Data entries

========================================

import Summits.MatrixMultiplication.OmegaCensus.DominoZpZpCells
import Summits.MatrixMultiplication.OmegaCensus.DominoZ19Z19Cover
import HarnessLib

/-!
# No domino cube law with a part of size `3` over any `A ↠ ℤ_19 × ℤ_19`

ω-census `pub-omega`, family (b3), seat pub-omega-group gen 20.  Framing: lottery ticket; floor = certified bounds/negative
ranges.  VALUE: kernel theorems of the `ℤ_p²`-quotient column (`p = 19`) of the Dih-side mod-one classification — the census
cells `(1,3,40)@361` and every larger order, any `c₀` — as instances of the
generic `DominoZpZpCells.lean` (cover hypotheses from the kernel enumerations `exists_table_entry_19_d`, certified line
tables `tableZ19d…`, half `η = 10`: `10 + 10 = 1` in `ZMod 19`); NOT progress on ω.

* `no_law_cube_1de_of_onto_z19z19` / `no_law_cube_1d_e_of_onto_z19z19` — parts `d ∈ {3}` in `T` / in `U`;
* the named cells `no_law_cube_13e_of_onto_z19z19` and `no_law_cube_1d3_of_onto_z19z19`.
-/

namespace Summit.MatrixMultiplication.OmegaCensus

open Finset ZpZpDomino Literature.Combinatorics.Additive

variable {A : Type} [AddCommGroup A] [DecidableEq A] [Fintype A] {G : Type} [Group G] [DecidableEq G]
  {ρ τ : A → G} {c₀ : A} {S T U : Finset G}

/-- `10` is a half in `ZMod 19`. [folklore] -/
theorem half_zmod19 : (10 : ZMod 19) + 10 = 1 := by decide

/-- The cover hypothesis of `DominoZpZpCells` for `p = 19` and the part sizes with a kernel enumeration. [folklore] -/
theorem exists_cover_z19z19 {d : ℕ} (hd : d = 3) :
    ∃ Tb : List (List ℕ × List (ℕ × List ℕ)), (∀ e ∈ Tb, lineCert 19 (vecFn e.1) e.2 = true) ∧
      ∀ g : Fin (19 * 19) → ℕ, ∑ i, g i = d →
        ((1 ≤ g ⟨19, by decide⟩ ∧ 1 ≤ g ⟨1, by decide⟩) ∨ (1 ≤ g ⟨19, by decide⟩ ∧ ∀ i : Fin (19 * 19), i.val % 19 ≠ 0 → g i = 0) ∨
          (∀ i : Fin (19 * 19), i.val ≠ 0 → g i = 0)) →
        ∃ j < 19 + 1, ∃ k : ℕ, k % 19 ≠ 0 ∧ ∃ e ∈ Tb, ∀ v < 19,
          e.1.getD (k * v % 19) 0 = ∑ i : Fin (19 * 19), pick v (pv 19 j i.val) (g i) := by
  haveI : Fact (Nat.Prime 19) := ⟨prime19⟩
  subst hd
  exact ⟨tableZ19d3c, tableZ19d3c_cert, exists_table_entry_19_3⟩

/-- **No `(1,1 | d,d | e,e)` law triple over `A ↠ ℤ_19 × ℤ_19` for `d ∈ {3}`**: dihedral-like `G` over `A` (any
`c₀`), `φ : A →+ ZMod 19 × ZMod 19` onto, TPP triple with coset parts `|S₀| = |S₁| = 1`, `|T₀| = |T₁| = d`, `|U₀| = |U₁|` ⇒
`3|S||T||U| + 8 ≠ 8|A|`. [folklore] -/
theorem no_law_cube_1de_of_onto_z19z19 {d : ℕ} (hd : d = 3)
    (hρρ : ∀ a b, ρ a * ρ b = ρ (a + b)) (hρτ : ∀ a b, ρ a * τ b = τ (b - a))
    (hτρ : ∀ a b, τ a * ρ b = τ (a + b)) (hττ : ∀ a b, τ a * τ b = ρ (c₀ + b - a))
    (hρ : Function.Injective ρ) (hτ : Function.Injective τ) (hne : ∀ a b, ρ a ≠ τ b)
    (hsurj : ∀ g, (∃ a, ρ a = g) ∨ (∃ a, τ a = g))
    (φ : A →+ ZMod 19 × ZMod 19) (hφ : Function.Surjective φ)
    (h : TripleProductProperty S T U)
    (hS₀ : (univ.filter fun a : A => ρ a ∈ S).card = 1) (hS₁ : (univ.filter fun a : A => τ a ∈ S).card = 1)
    (hT₀ : (univ.filter fun a : A => ρ a ∈ T).card = d) (hT₁ : (univ.filter fun a : A => τ a ∈ T).card = d)
    (hU : (univ.filter fun a : A => ρ a ∈ U).card = (univ.filter fun a : A => τ a ∈ U).card)
    (hV : 3 * (S.card * T.card * U.card) + 8 = 8 * Fintype.card A) : False := by
  haveI : Fact (Nat.Prime 19) := ⟨prime19⟩
  obtain ⟨Tb, hTb, hcov⟩ := exists_cover_z19z19 hd
  exact no_law_cube_1de_of_onto_zpzp_of_cover (10 : ZMod 19) half_zmod19 Tb hTb ⟨19, by decide⟩ ⟨1, by decide⟩ rfl rfl hcov
    hρρ hρτ hτρ hττ hρ hτ hne hsurj φ hφ h hS₀ hS₁ hT₀ hT₁ hU hV

/-- **No `(1,1 | d,d | e,e)` law triple over `A ↠ ℤ_19 × ℤ_19` for `e ∈ {3}`** (the small parts in `U`).
[folklore] -/
theorem no_law_cube_1d_e_of_onto_z19z19 {e : ℕ} (he : e = 3)
    (hρρ : ∀ a b, ρ a * ρ b = ρ (a + b)) (hρτ : ∀ a b, ρ a * τ b = τ (b - a))
    (hτρ : ∀ a b, τ a * ρ b = τ (a + b)) (hττ : ∀ a b, τ a * τ b = ρ (c₀ + b - a))
    (hρ : Function.Injective ρ) (hτ : Function.Injective τ) (hne : ∀ a b, ρ a ≠ τ b)
    (hsurj : ∀ g, (∃ a, ρ a = g) ∨ (∃ a, τ a = g))
    (φ : A →+ ZMod 19 × ZMod 19) (hφ : Function.Surjective φ)
    (h : TripleProductProperty S T U)
    (hS₀ : (univ.filter fun a : A => ρ a ∈ S).card = 1) (hS₁ : (univ.filter fun a : A => τ a ∈ S).card = 1)
    (hT : (univ.filter fun a : A => ρ a ∈ T).card = (univ.filter fun a : A => τ a ∈ T).card)
    (hU₀ : (univ.filter fun a : A => ρ a ∈ U).card = e) (hU₁ : (univ.filter fun a : A => τ a ∈ U).card = e)
    (hV : 3 * (S.card * T.card * U.card) + 8 = 8 * Fintype.card A) : False := by
  haveI : Fact (Nat.Prime 19) := ⟨prime19⟩
  obtain ⟨Tb, hTb, hcov⟩ := exists_cover_z19z19 he
  exact no_law_cube_1d_e_of_onto_zpzp_of_cover (10 : ZMod 19) half_zmod19 Tb hTb ⟨19, by decide⟩ ⟨1, by decide⟩ rfl rfl hcov
    hρρ hρτ hτρ hττ hρ hτ hne hsurj φ hφ h hS₀ hS₁ hT hU₀ hU₁ hV

/-- **Cell form `(1, 3, e)` over `A ↠ ℤ_19²**: no TPP triple with parts `(1,1 | 3,3 | e,e)` attains the mod-one law.
[folklore] -/
theorem no_law_cube_13e_of_onto_z19z19
    (hρρ : ∀ a b, ρ a * ρ b = ρ (a + b)) (hρτ : ∀ a b, ρ a * τ b = τ (b - a))
    (hτρ : ∀ a b, τ a * ρ b = τ (a + b)) (hττ : ∀ a b, τ a * τ b = ρ (c₀ + b - a))
    (hρ : Function.Injective ρ) (hτ : Function.Injective τ) (hne : ∀ a b, ρ a ≠ τ b)
    (hsurj : ∀ g, (∃ a, ρ a = g) ∨ (∃ a, τ a = g))
    (φ : A →+ ZMod 19 × ZMod 19) (hφ : Function.Surjective φ)
    (h : TripleProductProperty S T U)
    (hS₀ : (univ.filter fun a : A => ρ a ∈ S).card = 1) (hS₁ : (univ.filter fun a : A => τ a ∈ S).card = 1)
    (hT₀ : (univ.filter fun a : A => ρ a ∈ T).card = 3) (hT₁ : (univ.filter fun a : A => τ a ∈ T).card = 3)
    (hU : (univ.filter fun a : A => ρ a ∈ U).card = (univ.filter fun a : A => τ a ∈ U).card)
    (hV : 3 * (S.card * T.card * U.card) + 8 = 8 * Fintype.card A) : False :=
  no_law_cube_1de_of_onto_z19z19 (rfl) hρρ hρτ hτρ hττ hρ hτ hne hsurj φ hφ h hS₀ hS₁ hT₀ hT₁ hU hV

/-- **Cell form `(1, d, 3)`** over `A ↠ ℤ_19²` (the parts `3` in `U`). [folklore] -/
theorem no_law_cube_1d3_of_onto_z19z19
    (hρρ : ∀ a b, ρ a * ρ b = ρ (a + b)) (hρτ : ∀ a b, ρ a * τ b = τ (b - a))
    (hτρ : ∀ a b, τ a * ρ b = τ (a + b)) (hττ : ∀ a b, τ a * τ b = ρ (c₀ + b - a))
    (hρ : Function.Injective ρ) (hτ : Function.Injective τ) (hne : ∀ a b, ρ a ≠ τ b)
    (hsurj : ∀ g, (∃ a, ρ a = g) ∨ (∃ a, τ a = g))
    (φ : A →+ ZMod 19 × ZMod 19) (hφ : Function.Surjective φ)
    (h : TripleProductProperty S T U)
    (hS₀ : (univ.filter fun a : A => ρ a ∈ S).card = 1) (hS₁ : (univ.filter fun a : A => τ a ∈ S).card = 1)
    (hT : (univ.filter fun a : A => ρ a ∈ T).card = (univ.filter fun a : A => τ a ∈ T).card)
    (hU₀ : (univ.filter fun a : A => ρ a ∈ U).card = 3) (hU₁ : (univ.filter fun a : A => τ a ∈ U).card = 3)
    (hV : 3 * (S.card * T.card * U.card) + 8 = 8 * Fintype.card A) : False :=
  no_law_cube_1d_e_of_onto_z19z19 (rfl) hρρ hρτ hτρ hττ hρ hτ hne hsurj φ hφ h hS₀ hS₁ hT hU₀ hU₁ hV

end Summit.MatrixMultiplication.OmegaCensus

========================================

▸ **WHAT YOU NEED TO DO**
Each line holding the word "form" must be copied from the data.

▸ **FINISHED EXERCISE**
/-- **Cell form `(1, 3, e)` over `A ↠ ℤ_19²**: no TPP triple with parts `(1,1 | 3,3 | e,e)` attains the mod-one law.
/-- **Cell form `(1, d, 3)`** over `A ↠ ℤ_19²` (the parts `3` in `U`). [folklore] -/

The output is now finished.